** Opening SUPPLIED MATERIAL block **

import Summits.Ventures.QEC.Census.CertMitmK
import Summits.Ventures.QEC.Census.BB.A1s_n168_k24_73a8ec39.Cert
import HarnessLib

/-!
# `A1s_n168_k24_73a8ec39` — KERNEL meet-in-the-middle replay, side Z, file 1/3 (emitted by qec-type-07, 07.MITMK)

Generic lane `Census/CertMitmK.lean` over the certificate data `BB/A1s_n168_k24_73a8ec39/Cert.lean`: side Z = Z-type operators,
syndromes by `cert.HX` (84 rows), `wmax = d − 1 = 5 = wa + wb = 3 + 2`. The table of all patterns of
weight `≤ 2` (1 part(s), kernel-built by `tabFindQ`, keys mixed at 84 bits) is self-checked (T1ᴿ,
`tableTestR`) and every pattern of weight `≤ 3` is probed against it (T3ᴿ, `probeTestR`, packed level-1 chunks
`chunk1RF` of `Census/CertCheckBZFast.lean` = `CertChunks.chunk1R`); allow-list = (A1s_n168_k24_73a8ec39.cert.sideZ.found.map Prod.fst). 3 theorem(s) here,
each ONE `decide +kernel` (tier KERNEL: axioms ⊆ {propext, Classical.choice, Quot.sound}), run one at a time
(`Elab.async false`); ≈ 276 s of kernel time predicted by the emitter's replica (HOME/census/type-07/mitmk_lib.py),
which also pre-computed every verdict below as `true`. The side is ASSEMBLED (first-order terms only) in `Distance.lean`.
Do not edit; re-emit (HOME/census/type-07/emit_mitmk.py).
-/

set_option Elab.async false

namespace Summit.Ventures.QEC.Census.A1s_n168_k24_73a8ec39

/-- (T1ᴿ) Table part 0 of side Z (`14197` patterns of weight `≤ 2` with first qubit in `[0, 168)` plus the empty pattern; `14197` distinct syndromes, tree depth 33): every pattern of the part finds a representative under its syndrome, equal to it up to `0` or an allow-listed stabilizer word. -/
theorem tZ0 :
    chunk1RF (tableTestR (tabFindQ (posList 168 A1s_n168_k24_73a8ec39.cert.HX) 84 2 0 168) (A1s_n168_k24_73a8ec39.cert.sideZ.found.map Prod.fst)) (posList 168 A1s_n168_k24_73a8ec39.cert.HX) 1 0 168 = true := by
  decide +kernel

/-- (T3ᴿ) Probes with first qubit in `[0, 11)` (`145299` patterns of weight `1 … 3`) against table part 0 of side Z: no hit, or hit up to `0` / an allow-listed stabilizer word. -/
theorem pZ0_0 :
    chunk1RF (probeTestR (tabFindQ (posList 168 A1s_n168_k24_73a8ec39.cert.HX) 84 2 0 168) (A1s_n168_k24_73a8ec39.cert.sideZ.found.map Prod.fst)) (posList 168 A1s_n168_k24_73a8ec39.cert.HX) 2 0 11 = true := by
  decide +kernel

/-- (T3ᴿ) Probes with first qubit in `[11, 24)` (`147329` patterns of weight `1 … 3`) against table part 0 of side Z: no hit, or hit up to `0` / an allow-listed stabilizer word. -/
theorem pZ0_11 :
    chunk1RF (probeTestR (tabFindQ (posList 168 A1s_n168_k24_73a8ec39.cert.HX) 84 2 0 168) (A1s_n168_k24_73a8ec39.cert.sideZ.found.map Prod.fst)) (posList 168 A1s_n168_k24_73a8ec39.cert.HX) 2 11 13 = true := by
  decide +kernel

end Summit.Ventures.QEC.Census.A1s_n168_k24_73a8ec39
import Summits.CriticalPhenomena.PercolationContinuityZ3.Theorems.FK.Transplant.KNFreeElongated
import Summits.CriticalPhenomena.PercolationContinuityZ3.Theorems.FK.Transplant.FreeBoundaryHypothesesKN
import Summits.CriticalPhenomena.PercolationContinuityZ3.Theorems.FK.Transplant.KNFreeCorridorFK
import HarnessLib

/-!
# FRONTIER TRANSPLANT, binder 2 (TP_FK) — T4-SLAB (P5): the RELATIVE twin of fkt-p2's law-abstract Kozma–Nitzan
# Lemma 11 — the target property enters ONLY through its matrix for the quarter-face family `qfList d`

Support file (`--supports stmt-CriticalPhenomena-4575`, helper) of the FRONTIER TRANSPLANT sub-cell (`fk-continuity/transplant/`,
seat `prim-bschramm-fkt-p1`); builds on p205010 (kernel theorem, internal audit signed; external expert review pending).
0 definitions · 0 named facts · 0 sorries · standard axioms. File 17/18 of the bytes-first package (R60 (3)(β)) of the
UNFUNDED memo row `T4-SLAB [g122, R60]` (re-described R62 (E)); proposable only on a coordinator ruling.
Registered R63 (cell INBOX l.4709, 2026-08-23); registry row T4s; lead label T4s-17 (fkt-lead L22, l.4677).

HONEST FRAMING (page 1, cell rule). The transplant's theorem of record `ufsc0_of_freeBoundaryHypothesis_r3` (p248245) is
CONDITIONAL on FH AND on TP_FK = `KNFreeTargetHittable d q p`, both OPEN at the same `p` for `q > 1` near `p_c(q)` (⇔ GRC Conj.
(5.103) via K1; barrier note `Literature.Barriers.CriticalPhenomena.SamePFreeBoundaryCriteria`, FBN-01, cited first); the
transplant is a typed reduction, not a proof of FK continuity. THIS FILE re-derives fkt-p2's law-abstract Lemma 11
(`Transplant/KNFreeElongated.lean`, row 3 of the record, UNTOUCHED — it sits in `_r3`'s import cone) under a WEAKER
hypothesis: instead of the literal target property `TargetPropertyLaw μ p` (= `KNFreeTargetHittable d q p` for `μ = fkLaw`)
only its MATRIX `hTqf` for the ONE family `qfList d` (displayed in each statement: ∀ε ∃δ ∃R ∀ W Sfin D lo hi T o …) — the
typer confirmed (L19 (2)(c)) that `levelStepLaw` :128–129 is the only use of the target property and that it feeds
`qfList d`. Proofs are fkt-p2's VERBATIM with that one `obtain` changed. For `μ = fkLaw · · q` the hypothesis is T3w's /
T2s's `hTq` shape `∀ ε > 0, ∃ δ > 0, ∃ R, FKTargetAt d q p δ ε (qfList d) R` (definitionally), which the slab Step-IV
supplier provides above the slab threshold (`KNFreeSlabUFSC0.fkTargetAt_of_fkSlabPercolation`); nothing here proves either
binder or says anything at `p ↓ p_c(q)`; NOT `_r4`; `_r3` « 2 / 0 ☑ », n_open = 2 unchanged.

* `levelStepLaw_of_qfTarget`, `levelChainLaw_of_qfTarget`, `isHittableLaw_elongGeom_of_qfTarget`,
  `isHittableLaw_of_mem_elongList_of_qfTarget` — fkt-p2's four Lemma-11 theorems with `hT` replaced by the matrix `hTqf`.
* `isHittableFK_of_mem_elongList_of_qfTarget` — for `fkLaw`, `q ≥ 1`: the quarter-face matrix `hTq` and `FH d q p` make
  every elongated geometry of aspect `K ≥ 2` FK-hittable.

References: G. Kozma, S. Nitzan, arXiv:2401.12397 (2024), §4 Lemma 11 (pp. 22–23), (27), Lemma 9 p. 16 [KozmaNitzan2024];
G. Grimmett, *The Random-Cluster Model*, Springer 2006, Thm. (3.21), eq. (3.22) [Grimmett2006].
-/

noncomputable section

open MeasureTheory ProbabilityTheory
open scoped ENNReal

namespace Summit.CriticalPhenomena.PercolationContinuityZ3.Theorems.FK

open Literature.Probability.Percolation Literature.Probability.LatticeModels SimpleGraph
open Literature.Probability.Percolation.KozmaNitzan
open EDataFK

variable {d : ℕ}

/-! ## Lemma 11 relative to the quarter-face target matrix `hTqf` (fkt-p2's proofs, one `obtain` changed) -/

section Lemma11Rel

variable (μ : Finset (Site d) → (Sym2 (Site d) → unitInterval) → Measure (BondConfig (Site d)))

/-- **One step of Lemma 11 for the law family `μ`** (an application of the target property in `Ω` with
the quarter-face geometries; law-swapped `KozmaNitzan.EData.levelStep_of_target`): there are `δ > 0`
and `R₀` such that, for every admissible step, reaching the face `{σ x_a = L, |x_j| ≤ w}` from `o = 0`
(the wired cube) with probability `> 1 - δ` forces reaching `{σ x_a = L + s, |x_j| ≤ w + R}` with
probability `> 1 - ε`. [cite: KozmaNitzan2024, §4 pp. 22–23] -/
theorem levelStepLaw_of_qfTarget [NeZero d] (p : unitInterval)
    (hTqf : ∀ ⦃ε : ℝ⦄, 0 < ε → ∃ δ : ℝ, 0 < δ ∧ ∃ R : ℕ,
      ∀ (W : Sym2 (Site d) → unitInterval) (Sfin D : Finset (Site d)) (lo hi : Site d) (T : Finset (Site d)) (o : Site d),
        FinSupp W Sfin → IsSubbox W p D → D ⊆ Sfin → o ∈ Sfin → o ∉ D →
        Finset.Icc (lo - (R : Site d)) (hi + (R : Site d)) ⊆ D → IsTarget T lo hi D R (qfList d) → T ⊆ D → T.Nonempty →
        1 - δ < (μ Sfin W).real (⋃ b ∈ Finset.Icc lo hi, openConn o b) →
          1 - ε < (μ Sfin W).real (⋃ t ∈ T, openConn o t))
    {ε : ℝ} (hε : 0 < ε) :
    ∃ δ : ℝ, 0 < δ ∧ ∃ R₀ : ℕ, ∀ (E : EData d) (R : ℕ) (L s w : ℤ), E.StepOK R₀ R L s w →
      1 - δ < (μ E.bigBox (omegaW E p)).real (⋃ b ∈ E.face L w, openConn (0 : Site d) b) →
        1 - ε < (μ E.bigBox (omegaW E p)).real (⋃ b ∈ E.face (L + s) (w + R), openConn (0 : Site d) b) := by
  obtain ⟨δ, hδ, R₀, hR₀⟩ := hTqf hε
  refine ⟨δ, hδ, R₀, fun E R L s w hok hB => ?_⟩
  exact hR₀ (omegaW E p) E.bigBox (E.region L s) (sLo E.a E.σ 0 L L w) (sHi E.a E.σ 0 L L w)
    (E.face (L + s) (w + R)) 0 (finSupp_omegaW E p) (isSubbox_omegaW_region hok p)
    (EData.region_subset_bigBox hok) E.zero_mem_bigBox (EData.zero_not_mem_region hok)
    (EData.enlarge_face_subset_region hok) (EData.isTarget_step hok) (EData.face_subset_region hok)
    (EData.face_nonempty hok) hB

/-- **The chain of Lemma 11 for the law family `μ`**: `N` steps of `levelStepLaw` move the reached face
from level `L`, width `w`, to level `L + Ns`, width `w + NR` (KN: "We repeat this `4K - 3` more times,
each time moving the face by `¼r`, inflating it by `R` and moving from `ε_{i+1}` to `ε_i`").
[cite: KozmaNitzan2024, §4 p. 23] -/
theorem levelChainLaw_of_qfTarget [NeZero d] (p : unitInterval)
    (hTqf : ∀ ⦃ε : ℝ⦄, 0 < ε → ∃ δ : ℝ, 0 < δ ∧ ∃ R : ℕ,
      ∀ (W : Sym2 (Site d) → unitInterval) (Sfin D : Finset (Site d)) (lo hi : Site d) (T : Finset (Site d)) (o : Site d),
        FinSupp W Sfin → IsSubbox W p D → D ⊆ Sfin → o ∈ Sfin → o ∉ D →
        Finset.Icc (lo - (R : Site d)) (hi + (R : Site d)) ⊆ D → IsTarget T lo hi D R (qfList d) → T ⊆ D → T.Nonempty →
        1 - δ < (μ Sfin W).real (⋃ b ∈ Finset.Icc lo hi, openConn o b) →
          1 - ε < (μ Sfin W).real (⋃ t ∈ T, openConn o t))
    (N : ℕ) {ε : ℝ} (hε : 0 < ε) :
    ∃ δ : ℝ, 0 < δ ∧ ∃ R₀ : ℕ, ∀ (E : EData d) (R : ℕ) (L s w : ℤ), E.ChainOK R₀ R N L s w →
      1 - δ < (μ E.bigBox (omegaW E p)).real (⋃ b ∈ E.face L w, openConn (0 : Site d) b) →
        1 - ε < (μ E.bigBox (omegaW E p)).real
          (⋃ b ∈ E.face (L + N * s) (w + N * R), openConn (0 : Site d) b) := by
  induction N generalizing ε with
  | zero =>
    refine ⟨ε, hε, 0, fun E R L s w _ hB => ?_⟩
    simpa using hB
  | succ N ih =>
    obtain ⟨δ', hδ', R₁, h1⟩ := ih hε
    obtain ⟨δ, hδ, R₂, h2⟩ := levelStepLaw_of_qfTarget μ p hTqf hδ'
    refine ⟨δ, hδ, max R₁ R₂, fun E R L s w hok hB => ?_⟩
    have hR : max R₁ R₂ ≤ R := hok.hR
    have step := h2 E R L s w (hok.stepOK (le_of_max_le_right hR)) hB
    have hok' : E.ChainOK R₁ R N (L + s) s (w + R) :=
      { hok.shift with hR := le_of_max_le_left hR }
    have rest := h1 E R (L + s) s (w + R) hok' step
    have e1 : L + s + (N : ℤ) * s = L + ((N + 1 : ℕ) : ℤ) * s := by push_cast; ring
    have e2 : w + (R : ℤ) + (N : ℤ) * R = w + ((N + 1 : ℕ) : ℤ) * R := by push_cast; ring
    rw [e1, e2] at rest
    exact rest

** Closing SUPPLIED MATERIAL block **

» **WORK INSTRUCTIONS**
State how many lines in the entries above hold the word "namespace", with no further text.

» **REPLY TO THE TASK**
2